De uitstaande garanties bij Cultuur bedragen € 646,8 miljoen. Hiervan is € 572,4 miljoen verstrekt door het Nationaal Restauratiefonds. Hiervan heeft € 350,9 miljoen betrekking op de achterborgovereenkomst en € 70,9 miljoen betreft een garantie onder de indemniteitsregeling. Voorts is er garantie verleend ad € 3,5 miljoen betrekking hebbende op de door het Ministerie van Financiën verstrekte geldleningen aan cultuurinstellingen.
De uitstaande garanties participatie- en vervangingsfonds zijn het gevolg van het bestuurlijk akkoord dat in 2003 met de fondsen is gesloten en houden verband met garantstelling in verband met het schatkistbankieren.
De uitstaande garantie bij Onderzoek en Wetenschapsbeleid bedraagt € 21,3 miljoen. Dit betreft de garantie voor een lening van Stichting Biomedical Primate Research Center (BPRC) bij de Bank Nederlandse Gemeenten.

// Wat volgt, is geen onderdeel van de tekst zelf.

import Mathlib.RingTheory.Ideal.Maps
import Mathlib.Algebra.Algebra.Basic
import HarnessLib

/-!
# Direct summands inherit the weakly-F-regular clause (Hochster–Huneke 1990, Prop. 4.12)

Route `FrobeniusLadder`, line `Sketch` of crux `FRationalResolution` inserts the rung
"weakly F-regular": every ideal `I` of the (domain) stalk is tightly closed, in the inline form
`c ≠ 0 ∧ (∀ e, c * y ^ (p ^ e) ∈ span {z ^ (p ^ e) | z ∈ I}) → y ∈ I`.
This file records the structural fact that this class of rings is closed under **direct
summands**: if `R → S` is an injective algebra map admitting an `R`-linear retraction
`ρ : S → R` (`ρ ∘ algebraMap R S = id`) and every ideal of `S` satisfies the clause, then every
ideal of `R` does. No characteristic, primality or domain hypothesis is needed.

Proof: push the data forward along `φ = algebraMap R S` into the extended ideal `I.map φ`
(Frobenius-power brackets are mapped into Frobenius-power brackets), apply the clause in `S`
to get `φ y ∈ I.map φ`, and pull back with the retraction: `ρ` maps `I.map φ = I • S` into `I`
because it is `R`-linear, and `ρ (φ y) = y`.

Consequence used by the lead: rings of invariants of linearly reductive groups, Veronese
subrings and normal toric rings (direct summands of polynomial rings) lie in the residual class
of the crux, so its hypothesis is not summit-trivial.
-/

-- single-problem summit: the doubled namespace component is forced
set_option linter.dupNamespace false

noncomputable section

namespace Summit.ResolutionOfSingularities.ResolutionOfSingularities.Theorems.FRationalResolution

/-- The algebra map sends the `q`-th Frobenius-power bracket `span {z ^ q | z ∈ I}` of an ideal
`I ⊆ R` into the `q`-th Frobenius-power bracket of the extended ideal `I.map (algebraMap R S)`. -/
theorem weaklyFRegularClause_of_retract_map_mem {R S : Type} [CommRing R] [CommRing S]
    [Algebra R S] (I : Ideal R) (q : ℕ) {x : R}
    (hx : x ∈ Ideal.span ((fun z : R => z ^ q) '' (I : Set R))) :
    algebraMap R S x ∈
      Ideal.span ((fun z : S => z ^ q) '' (I.map (algebraMap R S) : Set S)) := by
  have h1 : algebraMap R S x ∈
      (Ideal.span ((fun z : R => z ^ q) '' (I : Set R))).map (algebraMap R S) :=
    Ideal.mem_map_of_mem _ hx
  rw [Ideal.map_span] at h1
  refine Ideal.span_mono ?_ h1
  rintro _ ⟨_, ⟨z, hz, rfl⟩, rfl⟩
  exact ⟨algebraMap R S z, Ideal.mem_map_of_mem _ hz, by simp only [map_pow]⟩

/-- An `R`-linear map `ρ : S → R` sends the extended ideal `I.map (algebraMap R S) = I • S`
back into `I`: for `x ∈ I.map (algebraMap R S)` and any `s : S`, `ρ (s * x) ∈ I`. (The extra
multiplier `s` makes the statement stable under the `S`-module structure of the span.) -/
theorem weaklyFRegularClause_of_retract_rho_mem {R S : Type} [CommRing R] [CommRing S]
    [Algebra R S] (ρ : S →ₗ[R] R) (I : Ideal R) {x : S}
    (hx : x ∈ I.map (algebraMap R S)) (s : S) : ρ (s * x) ∈ I := by
  change x ∈ Ideal.span ((algebraMap R S) '' (I : Set R)) at hx
  induction hx using Submodule.span_induction generalizing s with
  | mem x h =>
    obtain ⟨i, hi, rfl⟩ := h
    have hsi : s * algebraMap R S i = i • s := by rw [Algebra.smul_def, mul_comm]
    rw [hsi, map_smul, smul_eq_mul]
    exact I.mul_mem_right _ hi
  | zero => simp only [mul_zero, map_zero, Submodule.zero_mem]
  | add x y _ _ hx hy =>
    rw [mul_add, map_add]
    exact I.add_mem (hx s) (hy s)
  | smul a x _ hx =>
    rw [smul_eq_mul, ← mul_assoc]
    exact hx (s * a)

/-- **Direct summands of rings all of whose ideals are tightly closed again have all ideals
tightly closed** (Hochster–Huneke 1990, Prop. 4.12, inline clause form). If `algebraMap R S` is
injective and split by an `R`-linear retraction `ρ` (`ρ (algebraMap R S r) = r`), and every
ideal `I` of `S` satisfies `c ≠ 0 → (∀ e, c * y ^ p ^ e ∈ span {z ^ p ^ e | z ∈ I}) → y ∈ I`,
then so does every ideal of `R`. -/
theorem weaklyFRegularClause_of_retract (p : ℕ) {R S : Type} [CommRing R] [CommRing S]
    [Algebra R S] (hinj : Function.Injective (algebraMap R S)) (ρ : S →ₗ[R] R)
    (hρ : ∀ r : R, ρ (algebraMap R S r) = r)
    (hS : ∀ I : Ideal S, ∀ y c : S, c ≠ 0 →
      (∀ e : ℕ, c * y ^ p ^ e ∈ Ideal.span ((fun z : S => z ^ p ^ e) '' (I : Set S))) → y ∈ I) :
    ∀ I : Ideal R, ∀ y c : R, c ≠ 0 →
      (∀ e : ℕ, c * y ^ p ^ e ∈ Ideal.span ((fun z : R => z ^ p ^ e) '' (I : Set R))) →
      y ∈ I := by
  intro I y c hc h
  have hc' : algebraMap R S c ≠ 0 := (map_ne_zero_iff _ hinj).mpr hc
  have hy' : algebraMap R S y ∈ I.map (algebraMap R S) := by
    refine hS (I.map (algebraMap R S)) (algebraMap R S y) (algebraMap R S c) hc' fun e => ?_
    have he := weaklyFRegularClause_of_retract_map_mem (S := S) I (p ^ e) (h e)
    simpa only [map_mul, map_pow] using he
  have hy := weaklyFRegularClause_of_retract_rho_mem ρ I hy' 1
  rwa [one_mul, hρ] at hy

end Summit.ResolutionOfSingularities.ResolutionOfSingularities.Theorems.FRationalResolution

end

De uitstaande garanties bij wetenschappelijk onderwijs (€ 239,0 miljoen), het hoger beroepsonderwijs (€ 774,3 miljoen), het beroepsonderwijs en (€ 743,8 miljoen), het voortgezet onderwijs (€ 519,6 miljoen) en het primair onderwijs (€ 129,2 miljoen) hebben betrekking op de door het Ministerie van Financiën verstrekte geldleningen en rekeningcourantkredieten aan onderwijsinstellingen. De geldleningen in het wo, hbo en mbo worden verstrekt onder hypothecaire zekerheid; de geldleningen in het po en vo onder gemeentegarantie. Het risico voor het Ministerie van OCW is hierdoor beperkt. Voor de rekeningcourantkredieten wordt geen zekerheid gevraagd. De garantstelling betreft de maximale roodstandfaciliteit. In de praktijk wordt dit zelden volledig benut. In onderstaande tabel is een overzicht opgenomen per onderwijssector.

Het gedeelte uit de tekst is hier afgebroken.